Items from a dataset
------------------------------------

import Mathlib
import HarnessLib

/-!
# Linear forms `Σ_l a_l X_l` in a polynomial ring: coefficients, homogeneity, linear independence

Topic: `Literature/RingTheory/MvPolynomial` (tree library; cell `res-hironaka`, librarian res-D-lib-2, DEDUPE HOIST). The four
lemmas below, in the «explicit sum» shape `∑ l, a l • X l` and for ANY commutative (semi)ring of coefficients and any finite
index type, were re-proved PRIVATELY in six files of the HIRONAKA lane (`Hironaka2017/Proofs/S04CharAlgebra/{EdgeDatumOfLifts,
EdgeDatumOfLiftsParams, EdgeDatumQuadric, Rem4p10i, Rem4p10k}`, `…/S07Permissible/{U36L45InstE, Thm7p23aRational}`: edge
parameters of Def 4.8 / Eq (27) are linear forms in the edge variables). For a FIELD and `Fin n` the bundled version is
`Literature.RingTheory.MvPolynomial.Directrix.linForm` (`linForm_apply`, `linForm_injective`, `range_linForm`,
`isHomogeneous_linForm`); this file is the unbundled, ring-general companion:

* `coeff_single_one_sum_smul_X` — `coeff (single k 1) (Σ a_l X_l) = a_k`;
* `isHomogeneous_one_sum_smul_X` — `Σ a_l X_l` is homogeneous of degree `1`;
* `eq_sum_coeff_single_one_smul_X` — a form of degree `1` IS `Σ_k coeff (single k 1) ℓ • X_k`;
* `sum_smul_X_injective`, `sum_smul_X_eq_zero_iff` — the coefficient vector is determined;
* `linearIndependent_sum_smul_X_iff` — linear forms are independent iff their coefficient vectors are (any commutative ring).

## References
* S. Lang, *Algebra*, rev. 3rd ed., GTM 211 (2002), Ch. II §3 (polynomials: the monomials form a basis of `A[X]` over `A`) —
  the linear-algebra fact these lemmas unfold for the degree-one monomials `X_l`. [Lang2002]
-/

open MvPolynomial

namespace Literature.RingTheory.MvPolynomial

universe u v

variable {σ : Type u} [Fintype σ] {R : Type v} [CommSemiring R]

/-- `coeff (single k 1) (Σ_l a_l • X_l) = a_k`. [cite: Lang2002, Ch. II §3 (A[X] is free on the monomials; forms of degree one)] -/
theorem coeff_single_one_sum_smul_X [DecidableEq σ] (a : σ → R) (k : σ) :
    coeff (Finsupp.single k 1) (∑ l, a l • (X l : MvPolynomial σ R)) = a k := by
  rw [coeff_sum]
  simp only [coeff_smul, coeff_X, smul_eq_mul, mul_ite, mul_one, mul_zero]
  rw [Finset.sum_eq_single k]
  · rw [if_pos rfl]
  · intro w _ hwk
    rw [if_neg]
    intro h
    exact hwk ((Finsupp.single_left_inj one_ne_zero).mp h)
  · intro h
    exact absurd (Finset.mem_univ k) h

/-- Linear forms `Σ_l a_l • X_l` are homogeneous of degree `1`. [cite: Lang2002, Ch. II §3 (A[X] is free on the monomials; forms of degree one)] -/
theorem isHomogeneous_one_sum_smul_X (a : σ → R) :
    (∑ l, a l • (X l : MvPolynomial σ R)).IsHomogeneous 1 := by
  refine IsHomogeneous.sum _ _ _ fun l _ => ?_
  rw [smul_eq_C_mul]
  exact isHomogeneous_C_mul_X (a l) l

/-- A form of degree `1` is the linear form on its `X_k`-coefficients: `ℓ = Σ_k coeff (single k 1) ℓ • X_k`.
[cite: Lang2002, Ch. II §3 (A[X] is free on the monomials; forms of degree one)] -/
theorem eq_sum_coeff_single_one_smul_X [DecidableEq σ] {ℓ : MvPolynomial σ R} (hℓ : ℓ.IsHomogeneous 1) :
    ℓ = ∑ k, coeff (Finsupp.single k 1) ℓ • (X k : MvPolynomial σ R) := by
  refine MvPolynomial.ext _ _ fun d => ?_
  rw [coeff_sum]
  simp only [coeff_smul, coeff_X, smul_eq_mul, mul_ite, mul_one, mul_zero]
  by_cases hd : ∃ v, Finsupp.single v 1 = d
  · obtain ⟨v, rfl⟩ := hd
    rw [Finset.sum_eq_single v]
    · rw [if_pos rfl]
    · intro w _ hwv
      rw [if_neg]
      intro h
      exact hwv ((Finsupp.single_left_inj one_ne_zero).mp h)
    · intro h
      exact absurd (Finset.mem_univ v) h
  · rw [Finset.sum_eq_zero fun v _ => if_neg fun h => hd ⟨v, h⟩]
    by_contra hne
    have hdeg : d.degree = 1 := by
      by_contra hdeg
      exact hne (hℓ.coeff_eq_zero hdeg)
    apply hd
    -- a finsupp of degree one is a `single v 1`
    have hsupp : d.support.Nonempty := by
      rw [Finset.nonempty_iff_ne_empty]
      intro hemp
      have : d = 0 := Finsupp.support_eq_empty.mp hemp
      rw [this, map_zero] at hdeg
      exact zero_ne_one hdeg
    obtain ⟨v, hv⟩ := hsupp
    refine ⟨v, ?_⟩
    have hv1 : d v = 1 := by
      have hle : d v ≤ 1 := by
        rw [← hdeg, Finsupp.degree_apply]
        exact Finset.single_le_sum (fun _ _ => Nat.zero_le _) hv
      have hpos : 0 < d v := Nat.pos_of_ne_zero (Finsupp.mem_support_iff.mp hv)
      omega
    ext w
    by_cases hw : w = v
    · subst hw; rw [Finsupp.single_eq_same, hv1]
    · rw [Finsupp.single_eq_of_ne hw]
      by_contra hne0
      have hwmem : w ∈ d.support := Finsupp.mem_support_iff.mpr (Ne.symm hne0)
      have h2 : d v + d w ≤ d.degree := by
        rw [Finsupp.degree_apply]
        exact Finset.add_le_sum (fun _ _ => Nat.zero_le _) hv hwmem (Ne.symm hw)
      rw [hdeg, hv1] at h2
      have : 0 < d w := Nat.pos_of_ne_zero (Ne.symm hne0)
      omega

/-- The coefficient vector of a linear form is determined: `a ↦ Σ_l a_l • X_l` is injective.
[cite: Lang2002, Ch. II §3 (A[X] is free on the monomials; forms of degree one)] -/
theorem sum_smul_X_injective :
    Function.Injective fun a : σ → R => ∑ l, a l • (X l : MvPolynomial σ R) := by
  classical
  intro a b h
  funext k
  have := congrArg (coeff (Finsupp.single k 1)) h
  simpa only [coeff_single_one_sum_smul_X] using this

/-- `Σ_l a_l • X_l = 0 ↔ a = 0`. [cite: Lang2002, Ch. II §3 (A[X] is free on the monomials; forms of degree one)] -/
theorem sum_smul_X_eq_zero_iff (a : σ → R) : ∑ l, a l • (X l : MvPolynomial σ R) = 0 ↔ a = 0 := by
  constructor
  · intro h
    exact sum_smul_X_injective (h.trans (by simp : (∑ l, (0 : σ → R) l • (X l : MvPolynomial σ R)) = 0).symm)
  · rintro rfl; simp

end Literature.RingTheory.MvPolynomial

namespace Literature.RingTheory.MvPolynomial

universe u v

variable {σ : Type u} [Fintype σ] {R : Type v} [CommRing R]

/-- **Linear forms are linearly independent iff their coefficient vectors are** (any commutative ring of coefficients):
for `a : ι → σ → R`, the family `j ↦ Σ_l a j l • X_l` is `R`-linearly independent iff `a` is.
[cite: Lang2002, Ch. II §3 (A[X] is free on the monomials; forms of degree one)] -/
theorem linearIndependent_sum_smul_X_iff {ι : Type*} (a : ι → σ → R) :
    LinearIndependent R (fun j => ∑ l, a j l • (X l : MvPolynomial σ R)) ↔ LinearIndependent R a := by
  classical
  -- the linear map `a ↦ Σ a_l X_l` has trivial kernel
  let L : (σ → R) →ₗ[R] MvPolynomial σ R :=
    { toFun := fun a => ∑ l, a l • (X l : MvPolynomial σ R)
      map_add' := fun a b => by simp [add_smul, Finset.sum_add_distrib]
      map_smul' := fun c a => by simp [Finset.smul_sum, smul_smul] }
  have hker : LinearMap.ker L = ⊥ :=
    LinearMap.ker_eq_bot.mpr (sum_smul_X_injective (σ := σ) (R := R))
  have : (fun j => ∑ l, a j l • (X l : MvPolynomial σ R)) = L ∘ a := rfl
  rw [this]
  exact LinearMap.linearIndependent_iff L hker

end Literature.RingTheory.MvPolynomial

------------------------------------

Could you copy exactly the lines from the one containing "-- the linear" through the end of the records above, and nothing more?

  -- the linear map `a ↦ Σ a_l X_l` has trivial kernel
  let L : (σ → R) →ₗ[R] MvPolynomial σ R :=
    { toFun := fun a => ∑ l, a l • (X l : MvPolynomial σ R)
      map_add' := fun a b => by simp [add_smul, Finset.sum_add_distrib]
      map_smul' := fun c a => by simp [Finset.smul_sum, smul_smul] }
  have hker : LinearMap.ker L = ⊥ :=
    LinearMap.ker_eq_bot.mpr (sum_smul_X_injective (σ := σ) (R := R))
  have : (fun j => ∑ l, a j l • (X l : MvPolynomial σ R)) = L ∘ a := rfl
  rw [this]
  exact LinearMap.linearIndependent_iff L hker

end Literature.RingTheory.MvPolynomial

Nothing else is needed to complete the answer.